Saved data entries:
import Summits.RiemannHypothesis.RiemannHypothesis.Theorems.LiAsymptoticDefs
import Literature.NumberTheory.LFunctions.ExplicitZeroFreeRegionProofs
import HarnessLib

/-!
# RiemannHypothesis / LI column — vocabulary PART J and the rung leaf L-P(P1-log):
# the Li HEIGHT LAW in the LOGARITHMIC range `n ≤ 2 T² log T` (Brown's range; RH-FREE)

Cell `pub/rh-li` (D-0040/D-0059/D-0061), theory round 6 (gen 8, 2026-08-26; dossier `theory/route/r6/README-R6.md`).
Statement-only module (`def`s + `@[conjecture]` targets + PROVED glue corollaries; no `sorry`, no axioms), the
successor of PART C (`Theorems/LiAsymptoticDefs.lean`).

THE LAW.  Brown (J. Number Theory 111 (2005) 1–32, Thm 2) printed: if every zero of `ζ` with `|Im ρ| ≤ T` lies in
the lens `D_r`, `r = √(1 + T⁻²)` (implied by RH verified to height `T`), then `λ_n ≥ 0` for `1 ≤ n ≤ 2 T² log T`
(`T > T₀`, inexplicit).  The proof is incomplete: Droll (PhD thesis, Kansas State 2012, Conj. 1.7.10 and §5,
pp. 101–102) records that the power-series coefficients of `g(x) = (1+x)^{k/2} + (1+x)^{−k/2} − 2` used termwise in
Brown's Lemma 5 are not all non-negative, and Palojärvi (arXiv:1807.01506, §1) that «Brown's Theorem 2 is left
unproved»; Oesterlé's range `n ≤ T²` is unpublished (Voros 2006, arXiv:math/0506326 §3; Bombieri–Lagarias 1999
footnote).  PART A's `LiHeightLawQuadratic` (`n ≤ T²/5`) and PART C's `LiAsymptoticLawQuadratic` (`n ≤ T²/4`) are
the tree's proved-range statements; the present leaf is Brown's LOGARITHMIC range with an explicit `T₀ = 1000`:

* `LiHeightLawLog` (LEAF L-P(P1-log)): `1000 ≤ T`, RH verified to `T` ⇒ `λ_n ≥ 0` for `1 ≤ n ≤ 2 T² log T`.
  RH-FREE and PROOF-OF-DATA: a finite verified height, finitely many `λ_n`; the zeros above `T` are controlled
  unconditionally by COUNTING alone; nothing here bears on the truth of RH.
* `LiAsymptoticLawAllRange` (intermediate law the route assembles): RH to `T` ⇒ for EVERY `n ≥ 900`
  `|λ_n − (n/2) log n − C₁ n| ≤ 2 √n log n + liCoshDefect n T` — the quadratic-range law of PART C with the far-pair
  error replaced by the COSH DEFECT, valid with no restriction on `n` (it degrades gracefully: the defect is
  `≍ (n²/T³) log T` for `n ≤ T²` and `≍ e^{n/2T²} T log T` beyond, against a main term `(n/2) log n`).
* corollaries (PROVED from the leaf): `liPositivityPlattTrudgian26_of` (`λ_n ≥ 0` for `1 ≤ n ≤ 5·10²⁶` at the
  Platt–Trudgian height `T = 3 000 175 332 800`, `2T² log T = 5.17·10²⁶`; PART A reached `1.8·10²⁴`),
  `liHeightLawQuadratic_of_log` (the leaf implies rung L-P(P1) `LiHeightLawQuadratic`).

MECHANISM (route `Theses/LiHeightLog.lean`; RH-free throughout).  Write `λ_n = lim_{T'} Re Σ_{liZeroBox T'}`
(`keiperLiCoeff_eq_zero_sum_holds`) and pair the zeros above `T` as `{ρ, 1 − ρ̄}` (`re_boxSum_eq`): the two members
have RECIPROCAL moduli `r, 1/r` of `1 − 1/ρ` and the SAME phase `φ`, so the pair contributes
`m[2 − (rⁿ + r⁻ⁿ) cos nφ]` against the trace `2 m f_n(γ) = 2m(1 − cos nθ(γ))`; hence, with NO restriction on `n`,
`|pair − 2 m f_n(γ)| ≤ m[(rⁿ + r⁻ⁿ − 2) + 2n|φ − θ(γ)|] ≤ m[liCoshWeight n γ + n/(2γ³)]`
(`r^{±2} ≤ 1 + 1/γ²` for `0 ≤ Re ρ ≤ 1`; angle lemma `abs_arg_one_sub_inv_sub_liZeroAngle_le`) — crux LiBoxCosh,
replacing PART C's two-sided `2.82 n²/γ⁴` comparison (which needs `n ≤ γ²/4`).  The modulus defect is summed by
COUNTING (crux LiCoshTailCount, Brown's Lemma 5 done by Stieltjes integration instead of power series):
`liCoshWeight n t ≤ 2(cosh(n/2t²) − 1) =: 2φ(t)` is decreasing in `t`, `φ ≤ −(t/2)φ'` (`cosh s − 1 ≤ s sinh s`), and
partial summation against `N(t) ≤ (t/2π) log(t/2πe) + 7/8 + 0.3083 log t + 4.128` (`abs_zetaZeroCount_sub_main_le_explicit`)
gives `Σ_{T<γ≤U} m liCoshWeight n γ ≤ φ(T)[T(log(T/2π) + 1)/π + 1.2332 log T + 17.13] ≤ liCoshTail n T`.
Everything else is PART C's proved machinery UNCHANGED (window above `√n`: `LiSmoothMainTerm`, `LiOscillatoryS`
(plain Backlund form, `n ≥ 900`), `LiLowZerosTrivial`, `LiFarZeroTailCube`, `LiAsymptoticBudget` at
`T₁ = max(1000, 2√n)`), whence `LiAsymptoticLawAllRange`; the closed inequality
`2√n log n + liCoshDefect n T < liMainTerm n` on `900 ≤ n ≤ 2T² log T` (crux LiHeightBudgetLog; float margin: the
main term exceeds the defect 100-fold at `T = 1000`, 380-fold at the Platt–Trudgian height, growing like `log T`) and
`keiperLiCoeff_nonneg_of_riemannHypothesisUpTo` for `n < 900` give the leaf.

CEILING (recorded, not a target).  From RH to height `T` plus zero COUNTING alone no argument reaches beyond
`n ≈ 2 T² log T (1 + o(1))`: an admissible configuration with `≍ log T` zeros at height `T⁺` and real parts `0, 1`
has modulus defect `≍ e^{n/2T²} log T` per unit, exceeding the main term `(n/2) log n` once `n > 2T² log T + O(T² log log T)`;
with an explicit zero-DENSITY input the constant `2` becomes at most `4`, and a single off-line quartet just above `T`
makes `λ_n < 0` at `n ≈ 4 T² log T`, so `c = 4` is the ceiling of every «RH to T ⇒ λ_n ≥ 0 for n ≤ c T² log T» law
over admissible zero multisets (Bombieri–Lagarias setting).  Brown's `c = 2` is thus the COUNTING-sharp constant.
-/

noncomputable section

-- D-0017: `Summit.<S>.<S>.…` is the designed namespace of a single-problem summit.
set_option linter.dupNamespace false

namespace Summit.RiemannHypothesis.RiemannHypothesis.Theorems.LiTheory

open Literature.NumberTheory.LFunctions Literature.NumberTheory.LFunctions.SchoenfeldBound
open Literature.NumberTheory.DiophantineGeometry

/-! ## PART J — vocabulary of the cosh defect -/

/-- Brown's MODULUS-DEFECT WEIGHT `G_n(t) = (1 + 1/t²)^{n/2} + (1 + 1/t²)^{−n/2} − 2 = 2(cosh(n·½ log(1 + 1/t²)) − 1)`:
the largest value of `rⁿ + r⁻ⁿ − 2` over reflected pairs `{ρ, 1 − ρ̄}` of height `t` with `0 ≤ Re ρ ≤ 1`
(`r = |1 − 1/ρ|`, `r^{±2} ≤ 1 + 1/t²`).  Brown 2005 Lemma 5; Droll 2012 §5 (`g`).  `G_n(t) ≤ 2(cosh(n/(2t²)) − 1)`. -/
def liCoshWeight (n : ℕ) (t : ℝ) : ℝ :=
  Real.sqrt (1 + 1 / t ^ 2) ^ n + (Real.sqrt (1 + 1 / t ^ 2) ^ n)⁻¹ - 2

/-- The RH-free COSH TAIL: an explicit bound for `Σ_{T < Im ρ ≤ U} m(ρ) G_n(Im ρ)` from zero COUNTING alone
(partial summation against `N(t) ≤ (t/2π) log(t/2πe) + 7/8 + 2(0.3083 log t + 4.128)`-increments, `φ ≤ −(t/2)φ'`
for `φ(t) = cosh(n/2t²) − 1`, one integration by parts; derivation constants `1.2332 log T + 17.13` rounded up):
`liCoshTail n T = (cosh(n/(2T²)) − 1)·(T (log(T/2π) + 1)/π + 1.24 log T + 18)`. -/
def liCoshTail (n : ℕ) (T : ℝ) : ℝ :=
  (Real.cosh (n / (2 * T ^ 2)) - 1) * (T * (Real.log (T / (2 * Real.pi)) + 1) / Real.pi + 1.24 * Real.log T + 18)

/-- The total DEFECT above the verified height `T`: cosh tail (moduli) + phase tail `(n/2)·log T/(4πT²)`
(the PROVED `LiFarZeroTailCube`: `Σ_{Im ρ > T} m/(Im ρ)³ ≤ log T/(4πT²)`). -/
def liCoshDefect (n : ℕ) (T : ℝ) : ℝ :=
  liCoshTail n T + n / 2 * (Real.log T / (4 * Real.pi * T ^ 2))

/-! ## The intermediate law, the rung leaf L-P(P1-log) and its corollaries -/

/-- **The Li ASYMPTOTIC LAW, ALL RANGES (RH-FREE; intermediate leaf assembled by route LiHeightLog)**: if every zero
of `ζ` with `0 < Im ρ ≤ T` (`T ≥ 1000`) lies on the critical line, then for EVERY `n ≥ 900`
`|λ_n − (n/2) log n − C₁ n| ≤ 2 √n log n + liCoshDefect n T`.  For `n ≤ T²` the defect is `O((n²/T³) log T)`; for
`n = 2T² log T` it is still `≤ (main term)/100`.  Not in print (Lagarias 2007 Thm 1.1 is the RH-conditional
`O(√n log n)` for all `n`). [folklore] -/
@[conjecture] def LiAsymptoticLawAllRange : Prop :=
  ∀ ⦃T : ℝ⦄, 1000 ≤ T → RiemannHypothesisUpTo T → ∀ ⦃n : ℕ⦄, 900 ≤ n →
    |keiperLiCoeff n - liMainTerm n| ≤ 2 * Real.sqrt n * Real.log n + liCoshDefect n T

/-- **LEAF L-P(P1-log) «Li HEIGHT LAW, LOGARITHMIC RANGE» (RH-FREE; Brown's range with an explicit threshold)**:
if every zero of `ζ` with `0 < Im ρ ≤ T` (`T ≥ 1000`) lies on the critical line, then `λ_n ≥ 0` for every
`1 ≤ n ≤ 2 T² log T`.  Brown 2005 Thm 2 states this for `T > T₀` (inexplicit) with an incomplete proof
(Droll 2012 Conj. 1.7.10, §5; Palojärvi 2020 §1); PART A's memo recorded it OPEN.  A FINITE verified height,
finitely many coefficients; PROOF-OF-DATA, never distance-to-summit (the RH-equivalent statement is `∀ n`).
Route `Theses/LiHeightLog.lean`. [folklore] -/
@[conjecture] def LiHeightLawLog : Prop :=
  ∀ ⦃T : ℝ⦄, 1000 ≤ T → RiemannHypothesisUpTo T →
    ∀ ⦃n : ℕ⦄, 1 ≤ n → (n : ℝ) ≤ 2 * T ^ 2 * Real.log T → 0 ≤ keiperLiCoeff n

/-- **COROLLARY at the Platt–Trudgian height** (`riemannHypothesisUpTo_platt_trudgian`, `T = 3 000 175 332 800`,
`2 T² log T = 5.1719…·10²⁶`): `λ_n ≥ 0` for every `1 ≤ n ≤ 5·10²⁶`.  RH-FREE. [folklore] -/
@[conjecture] def LiPositivityPlattTrudgian26 : Prop :=
  riemannHypothesisUpTo_platt_trudgian → ∀ ⦃n : ℕ⦄, 1 ≤ n → n ≤ 500000000000000000000000000 → 0 ≤ keiperLiCoeff n

/-- Glue (PROVED): the leaf gives the Platt–Trudgian corollary (`5·10²⁶ ≤ 2 T² · 28 ≤ 2 T² log T`). -/
theorem liPositivityPlattTrudgian26_of (h : LiHeightLawLog) : LiPositivityPlattTrudgian26 := by
  intro hPT n hn1 hn
  refine h (T := 3000175332800) (by norm_num) hPT hn1 ?_
  have h' : (n : ℝ) ≤ 500000000000000000000000000 := by exact_mod_cast hn
  refine h'.trans ?_
  have hlog := Literature.NumberTheory.LFunctions.le_log_plattTrudgianHeight
  nlinarith [hlog]

/-- Glue (PROVED): the logarithmic-range leaf implies rung L-P(P1) `LiHeightLawQuadratic` (`T ≥ 10⁵ ≥ 1000` and
`T²/5 ≤ 2 T² log T` since `log T ≥ 1`). -/
theorem liHeightLawQuadratic_of_log (h : LiHeightLawLog) : LiHeightLawQuadratic := by
  intro T hT hRH n hn1 hn
  have hT' : (1000 : ℝ) ≤ T := le_trans (by norm_num) hT
  refine h hT' hRH hn1 (hn.trans ?_)
  have hTpos : 0 < T := by linarith
  have hlog : (1 : ℝ) ≤ Real.log T := by
    rw [Real.le_log_iff_exp_le hTpos]
    have : Real.exp 1 < 2.7182818286 := Real.exp_one_lt_d9
    linarith
  nlinarith [sq_nonneg T]

/-- Glue (PROVED): the all-range law plus a budget inequality on a range gives positivity on that range
(the route's `closes` instantiates `B` with crux LiHeightBudgetLog's range `900 ≤ n ≤ 2T² log T`). -/
theorem keiperLiCoeff_pos_of_lawAllRange (h : LiAsymptoticLawAllRange) {T : ℝ} (hT : 1000 ≤ T)
    (hRH : RiemannHypothesisUpTo T) {n : ℕ} (hn : 900 ≤ n)
    (hband : 2 * Real.sqrt n * Real.log n + liCoshDefect n T < liMainTerm n) : 0 < keiperLiCoeff n := by
  have := abs_le.1 (h hT hRH hn)
  linarith [this.1]

end Summit.RiemannHypothesis.RiemannHypothesis.Theorems.LiTheory

end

▶ _Exercise goal_: From the first line of the records above to the line that contains "successor of PART", quote each line exactly.

▶ _Written response_:
import Summits.RiemannHypothesis.RiemannHypothesis.Theorems.LiAsymptoticDefs
import Literature.NumberTheory.LFunctions.ExplicitZeroFreeRegionProofs
import HarnessLib

/-!
# RiemannHypothesis / LI column — vocabulary PART J and the rung leaf L-P(P1-log):
# the Li HEIGHT LAW in the LOGARITHMIC range `n ≤ 2 T² log T` (Brown's range; RH-FREE)

Cell `pub/rh-li` (D-0040/D-0059/D-0061), theory round 6 (gen 8, 2026-08-26; dossier `theory/route/r6/README-R6.md`).
Statement-only module (`def`s + `@[conjecture]` targets + PROVED glue corollaries; no `sorry`, no axioms), the
successor of PART C (`Theorems/LiAsymptoticDefs.lean`).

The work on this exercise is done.